> On Jun 21, 2019, at 10:58 AM, Tom Woolman <twool...@ontargettek.com> wrote:
> 
> I am using R with the nnet package to perform a multinomial logistic 
> regression on a training dataset with ~5800 training dataset records and 45 
> predictor variables in that training data. Predictor variables were chosen as 
> a subset of all ~120 available variables based on PCA analysis. My target 
> variable is a factor with 10 items.
> All predictor variable are numeric (type "dbl").
> 
> My command in R is as follows:
> 
> model <- nnet:multinom(frmla, data = training_set, maxit = 1000, na.action = 
> na.omit)
> 
> #note that the frmla string is a value of "Target_Variable ~ v1 + v2 + v3, 
> etc."

Surely that is not its value.

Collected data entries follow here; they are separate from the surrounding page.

import Summits.QuantumFields.YangMills.Theorems.UnitScaleTiltProp7StubEXOfDisplayedRowsW
import Summits.QuantumFields.YangMills.Theorems.UnitScaleTiltProp7ChartPiecesTw
import Summits.QuantumFields.YangMills.Theorems.UnitScaleTiltProp7ChartSigmaT3OfRegPr
import Summits.QuantumFields.YangMills.Theorems.UnitScaleTiltProp7Bound20SymLog
import Summits.QuantumFields.YangMills.Theorems.UnitScaleTiltProp7ChartDatumSplit
import HarnessLib

/-!
# Route `UnitScaleTilt`, crux K1 child «MinimiserStabilityRegPr» (stmt-QuantumFields-19200), skeleton v10, stub `stub_existenceMinimalOrbit` (EX), route (α) — **(CH-KNIT v2.1-tw), FAMILY
# LEVEL: THE EX KNIT FOR THE TWISTED CHART WITH THE DATUM ROW SPLIT** — the sibling of `Prop7StubEXOfChartPiecesTw.stubEX_of_chartPiecesTw` (v2.0, displayed rows of record per ★★OWNER
# g26 RULING 05:19:07Z) in which the (CH5EL-tw) display is REFINED through the (115)-space dictionary `Prop7ChartDatumSplit`: the chart parameter is PINNED to print's `A′ = A₁ + H₁B`
# ((103), read as a torus field through `ι` in the exponent scale `iη·`, [Balaban1985Variational] (112)), and the datum equation «`Q(U₀)A′ = log(V·Ū₀⁻¹)`» is no longer displayed but DERIVED (`Prop7ChartDatumSplit.datum_of_split`) from the two
# linear-algebra rows (102)-tw «`Q𝔊 = 0`» and (129)-tw «`QH₁ = id`» (print's normalised `Q(U₀) = η·(QTw U₀ ∘ ι)`, [Balaban1985BackgroundPropagators] (3.14)) about the opaque letters `𝔊(U₀)`, `H₁(U₀)`; the XL content ((112) ∘ Prop. 5 ∘ (123)–(140) ∘ E–L) stays displayed as
# `hXtw′` (∃ X only).  Everything else — `stubEX_of_displayedRows_w` (p606029) at the chart of record, `B := Bsym`, (B20) DISCHARGED (p603003), CHART-112 DISCHARGED through
# `Prop7ChartPiecesTw.hChart_of_piecesTw` ∘ `chartSigmaT3_of_regPr` with (20) a theorem (`fibreClause_of_chart47tw`) — is as in v2.0

Cell `ym3-torus`, width seat `ym-ust-19200-w2` (gen 3; KNIT RULER per ★★OWNER g26 RULING №1 (4), ACK 4 (a); LOCATE lines 05:14Z ∕ 05:50Z).  THEOREMS ONLY (0 `def`, 0 `sorry`).  CONDITIONAL: the
stub stays OPEN; `--supports stmt-QuantumFields-19200 --as helper`, count-neutral.  YM₃ on T³ is a ladder rung (R3), not the Clay problem; nothing here claims the stub, the crux, d = 4
or the mass gap.

THE KNIT (no new analysis).  Member by member (`i = (F, n, K)`, `B₃* = 3L`, background radius `a = L³·3L·ε₁ ≤ α`): `RegPr a U₀ ⟹ RegPr α U₀` (`regPr_mono`); (46)-tw gives a right
inverse `H` of `QTw U₀` with `‖H‖ ≤ B_H`; Prop. 3-tw gives `Chart47T3tw … (C₂)_i ε_i U₀ H`; CHART-Σ at `(α, e)` is ★w5 g0's `chartSigmaT3_of_regPr` in its windows; (B20) at the
letter `Bsym` holds by (14) under `L³ε₁ ≤ α∕(3L) ≤ 1∕48` (WS: `2α ≤ ⅛`), so `‖H₁B‖ ≤ 2B₀α` and `M(r + ‖H₁B‖) < e`; `Prop7ChartPiecesTw.hChart_of_piecesTw` assembles CHART-112 with
(20) a THEOREM (★w5-20520 g3's `fibreClause_of_chart47tw`), its `hXtw` input being `Prop7ChartDatumSplit.hXtw_of_split_eta` of {`h102`, `h129`, `hrε`, `hXtw′`} (‖iη·(ι A₁ + ι(H₁B))‖ ≤
η(‖A₁‖₍₁₁₅₎ + ‖H₁B‖₍₁₁₅₎) < η(r + 2B₀α) ≤ ε₃); then `stubEX_of_displayedRows_w`.

DISPLAYED ROWS of ★★★ **`stubEX_of_chartPiecesTwSplit`** (chart-side letters all RESTRICTED ∕ TWISTED — interface principle (7)): (N06) `norm_G`, `norm_H₁`; (P4) `prop4`; (46)-tw
`h46tw` (∃ right inverse `H` of `Q(U₀) = QTw U₀` with its bound); (CH47-tw) `h47tw` (Prop. 3 for the twisted chart from (45)–(46)); **(102)-tw `h102`** — «`Q𝔊 = 0`»: the range of
`𝔊(U₀)` averages to zero under `QTw U₀` ([Balaban1985Variational] (102), p.294 «satisfying the equalities Q𝔊 = 0»; supplier: `B11Eq111FrakG.apply_Q_frakGLin` once the (115)-space `Q`
is identified with `QTw U₀`); **(129)-tw `h129`** — «`QH₁B = B`», i.e. `QTw U₀ (ι(H₁B)) = η⁻¹B` ([Balaban1985Variational] (129) `H₁ = G₁Q*(QG₁Q*)⁻¹`; same dictionary item); **(Wr)** `hrε` —
`η(r + 2B₀α) ≤ ε₃` (print's `A′` lies in the ball of Prop. 3, exponent scale); (WIN-tw) `hwinTw`; **(CH5EL-tw)′ `hXtw′`** — (112) ∘ Prop. 5 ∘ (123)–(140) ∘ E–L at `A′ := iη·(ι A₁ + ι(H₁ Bsym))` (XL; ∃ X
only); (WΣ) `hwS`; (WMe); (W137); (GR) `hGrowth`; (T2) `hThm2`.  Relative to v2.0: the row `hXtw` is replaced by {`hXtw′`, `h102`, `h129`, `hrε`} — (102)∕(103)∕PIN-B leave the XL display.

References: T. Bałaban, CMP 102 (1985) 277–309 [Balaban1985Variational] (Prop. 3 p.289, (44)–(49) p.285, Prop. 5 p.294, (102)–(103) p.293, (111)–(112) p.294, (123)–(142)
pp.296–299, Prop. 7 p.299, (20) p.281); CMP 99 (1985) 75–102 [Balaban1985RegularSpaces] ((1.29)–(1.31) pp.81–82, (1.37) p.82, Thm 2 p.83, Prop. 7 p.98); CMP 99 (1985) 389–434
[Balaban1985BackgroundPropagators] (p.392, Thms 3.12–3.13); CMP 98 (1985) 17–51 [Balaban1985Averaging] ((89)–(92) p.31, Props 4–5 pp.38–42).
-/

set_option autoImplicit false
import Mathlib
import Literature.Computability.AlgebraicComplexity.NewtonPolygonTauBounds
import Summits.ValiantsHypothesis.ValiantsHypothesis.Theses.NewtonUnitEquations
import Summits.ValiantsHypothesis.ValiantsHypothesis.Theses.NewtonFrames

/-!
# Line `slope-ladder` for crux `NewtonTauWeak` (stmt-ValiantsHypothesis-5904; decl `Theses.NewtonFrames.NewtonTauWeak`, shared verbatim with the CLOSED route's `Theses.NewtonUnitEquations.NewtonTauWeak`) — FORWARD LADDER (G4, ladder-down)

Forward-generator line (planner-fwd-ladder-ValiantsHypothesis-51-0, 2026-08-17).  Card: `Lines/slope-ladder.md`;
ladder: `LADDER-NewtonTauWeak.md`; witness file: `Lines/BeatTwoThirds_special.lean`.

RE-REGISTERED 2026-08-27 (planner-val-width-lines-3-g0, cell val-width, director-valiant REQUESTS l.20032 (d)) — mathematics
unchanged; two bookkeeping repairs so the line is usable by `--supports` provers:
* the three stub STATEMENTS are now written out IN FULL over tree-visible constants (Mathlib + `Literature…newtonVertexCount` +
  the Theses decl) instead of the line-local abbreviations `BlockConvexBound` / `BeatTwoThirds` / `ResidualSlope` (the registered
  signature is the literal statement text, and a `propose --supports stmt-ValiantsHypothesis-5904` file must restate it verbatim —
  it cannot import this Cruxes file); the abbreviations stay as `def`s and the compositions typecheck by `δ`-unfolding;
* the skeleton now concludes the OPEN route's decl `Summit.ValiantsHypothesis.ValiantsHypothesis.Theses.NewtonFrames.NewtonTauWeak`
  (route-ValiantsHypothesis-NewtonFrames; route-ValiantsHypothesis-NewtonUnitEquations closed `refuted` 2026-08-20 on another item).
  The item is shared and both decls have the same body, so `NewtonTauWeak_proof_unitEquations` still concludes the old decl by name.
VP ≠ VNP is not moved by any of this: the rung `BeatTwoThirds` is FRONTIER-disposition convex geometry (see below).

THE LADDER IN ONE LINE.  Grade the crux by the EXPONENT SLOPE `c` of the sparsity `t` against the number of factors `m`:

    SlopeBound c :  vert(Σ_{i<k} Π_{j<m} f_ij) ≤ C · (k+2)^b · 2^{b m} · (t+2)^b · (t+2)^{c·m}     (f_ij t-sparse over ℂ).

* slope `1`   — the trivial support count `k·t^m` (`slopeBound_one`, PROVED here);
* slope `2/3` — KPTT Theorem 6, `O(k·t^{2m/3})`, via the Eisenbrand–Pach–Rothvoß–Sopher bound for convexly independent
  subsets of `P + Q` [KoiranPortierTavenasThomasse2015, Thm 6; doi:10.37236/883] — IN TREE as
  `Literature.Computability.AlgebraicComplexity.KPTT.theorem6_holds`; it is the FLOOR, `slopeBound_two_thirds` (PROVED here, F3 witness);
* slope `0`   — the crux `NewtonTauWeak` itself (`2^{a m}(k t+2)^b`); on-path `NewtonTauWeak → SlopeBound c` for every `c ≥ 0`
  (`slopeBound_of_newtonTauWeak`, PROVED), hence `NewtonTauWeak → BeatTwoThirds` (`beatTwoThirds_of_newtonTauWeak`).

THE RUNG (this line's target, NOT the crux):  `BeatTwoThirds := ∃ c < 2/3, SlopeBound c` — beat the EPRS/KPTT slope by any
fixed amount.  Further rungs of the same family, typed: `SlopeBound (1/2)`, `SlopeBound (1/3)` (= the ceiling of every
Minkowski-convexity argument: KPTT Prop. 1, `M_m(t) ≥ t^{m/3} - 1`), `SubLinear := ∀ c > 0, SlopeBound c`; monotone chain
`SubLinear → SlopeBound (1/3) → SlopeBound (1/2) → BeatTwoThirds` PROVED.  gap_after (prose, not an item — F1): from `SubLinear`
(t-exponent `o(m)`) to the crux (t-exponent `O(1)`) through `NewtonTauRoot` (stmt-18547, exponent `O(√m)`); by the crux dossier's
census S-J(iii) a vertex bound transfers to `PER ∉ VP` iff its `(kt)`-exponent is `o(m / log m)`, so NO rung of this ladder decides
the summit: disposition FRONTIER (bankable convex geometry; it is the [BBFKOTT10, §5] open problem "determine `M_k(n)`, `k ≥ 3`").

STUBS (registered; `sorry` only there):
* `stub_blockConvexBound` (HARDEST, open convex geometry): for SOME number of blocks `r ≥ 2` and some `δ > 0`, every convexly
  independent subset of an `r`-fold Minkowski sum of planar `N`-sets has `≤ C (N+2)^{(2/3-δ) r}` points.  FALSE for `r = 2`
  (Bílka–Buchin–Fulek–Kiyomi–Okamoto–Tanigawa–Tóth 2010, `M_2(N) = Θ(N^{4/3})`, doi:10.37236/484) and for `r = 3` (this line's card §3:
  `A = {(i,(1+ε)i²)}`, `B = {(j,-(1-ε)j²)}`, `Q` = one translation per difference class `j - i` gives `N²` points of `A+B+Q` on a strictly
  convex chain, so `M_3(N) = Θ(N²)`), hence the content is `r ≥ 4`, where an `(r-1)`-parameter algebraic family can no longer be convex
  (`N^{r-1} > N^{2r/3}`); unknown in print for every `r ≥ 4` (Martínez-Sandoval–Padrol 2021, arXiv:1909.01189 §7).
* `stub_blocking` (M/L, provable now): `BlockConvexBound → BeatTwoThirds` — KPTT's proof of Theorem 6 with `r` blocks instead of `2`:
  group the `m` factors of each product into `r` blocks of `≤ ⌈m/r⌉` factors, expand each block by brute force (`N = t^{⌈m/r⌉}`-sparse,
  `KPTT.card_support_prod_univ_le_pow`), the hull vertices lying in product `i` form a convexly independent subset of the `r`-fold sum of the
  block supports (as in `KPTT.theorem5_of_minkowski_convexIndependent_bound`), and `(t^{⌈m/r⌉}+2)^{(2/3-δ) r} ≤ (t+2)^{(2/3-δ)(m+r)}`;
  WLOG `δ ≤ 1/3` (the hypothesis is monotone in the exponent), so `c = 2/3 - δ ∈ [1/3, 2/3)`.
* `stub_residualSlope` (DECLARED RESIDUAL, never staffed by this line): `ResidualSlope := BeatTwoThirds → NewtonTauWeak` — the rest
  of the ladder (gap_after), crux-strength GIVEN the rung (`beatTwoThirds_and_residual_iff : BeatTwoThirds ∧ ResidualSlope ↔ NewtonTauWeak`,
  kernel-checked); it exists so that the registered skeleton concludes the crux BY NAME (`NewtonTauWeak_proof`), exactly as the sibling
  forward line `Cruxes/GronwallLeakage/Lines/exact_rung_log2.lean` (RH) declares `ResidualLog2`; by KPTT Prop. 1 it is NOT reachable by
  this line's method family (F1: named, not attacked).
Compositions: `BeatTwoThirds_of` (the rung, by name: modus ponens) and `NewtonTauWeak_of : stub₁ → stub₂ → residual → crux`.  Tribunal probes (NOTES.md `birth-certificate:`): `BeatTwoThirds → NewtonTauWeak`
and `→ ValiantsHypothesis` do not close; `SlopeBound (2/3) → BeatTwoThirds` (floor → rung) does not close; `NewtonTauWeak → BeatTwoThirds` PROVED.

Disproof used (`Cruxes/NewtonTauWeak/Disproof.lean`): `not_newtonTauBoundNoM/NoK/NoT`, `newtonTauWeak_false_without_sparsity` honoured —
every rung keeps `k`, `m`, `t` and the `2^{b m}` budget (`SlopeBound c` is WEAKER than the crux for `c ≥ 0`, so no landed Negative lemma
refutes a rung; the zonogon `Π_{j<m}(1 + X Y^j)` has `2m ≤ 2^{m}` vertices).
-/

set_option linter.dupNamespace false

You should show the code that created the frmla 
object.

-- 
David.
> Output of this command is as follows (I will truncate to save a little space 
> after the first few rows):
> 
> # weights: 360 (308 variable)
> initial value 10912.909211
> 
> iter 10 value 9194.608309
> 
> iter 20 value 9142.608309
> 
> iter 30 value 9128.737991
> 
> iter 40 value 9093.899887
> .
> .
> .
> iter 420 value 8077.803755
> 
> final value 8077.800112
> converged
> Error in nnet:multinom(frmla, data = training_set, maxit = 1000, :
> NA/NaN argument
> 
> In addition: Warning message:
> 
> In nnet:multinom(frmla, data= training_set, maxit = 1000, :
> numerical expression has 26 elements: only the first used
> 
> So that's my issue. I can't figure out the meaning behind both the error 
> message and the warning message above. There are no NA values in my data set. 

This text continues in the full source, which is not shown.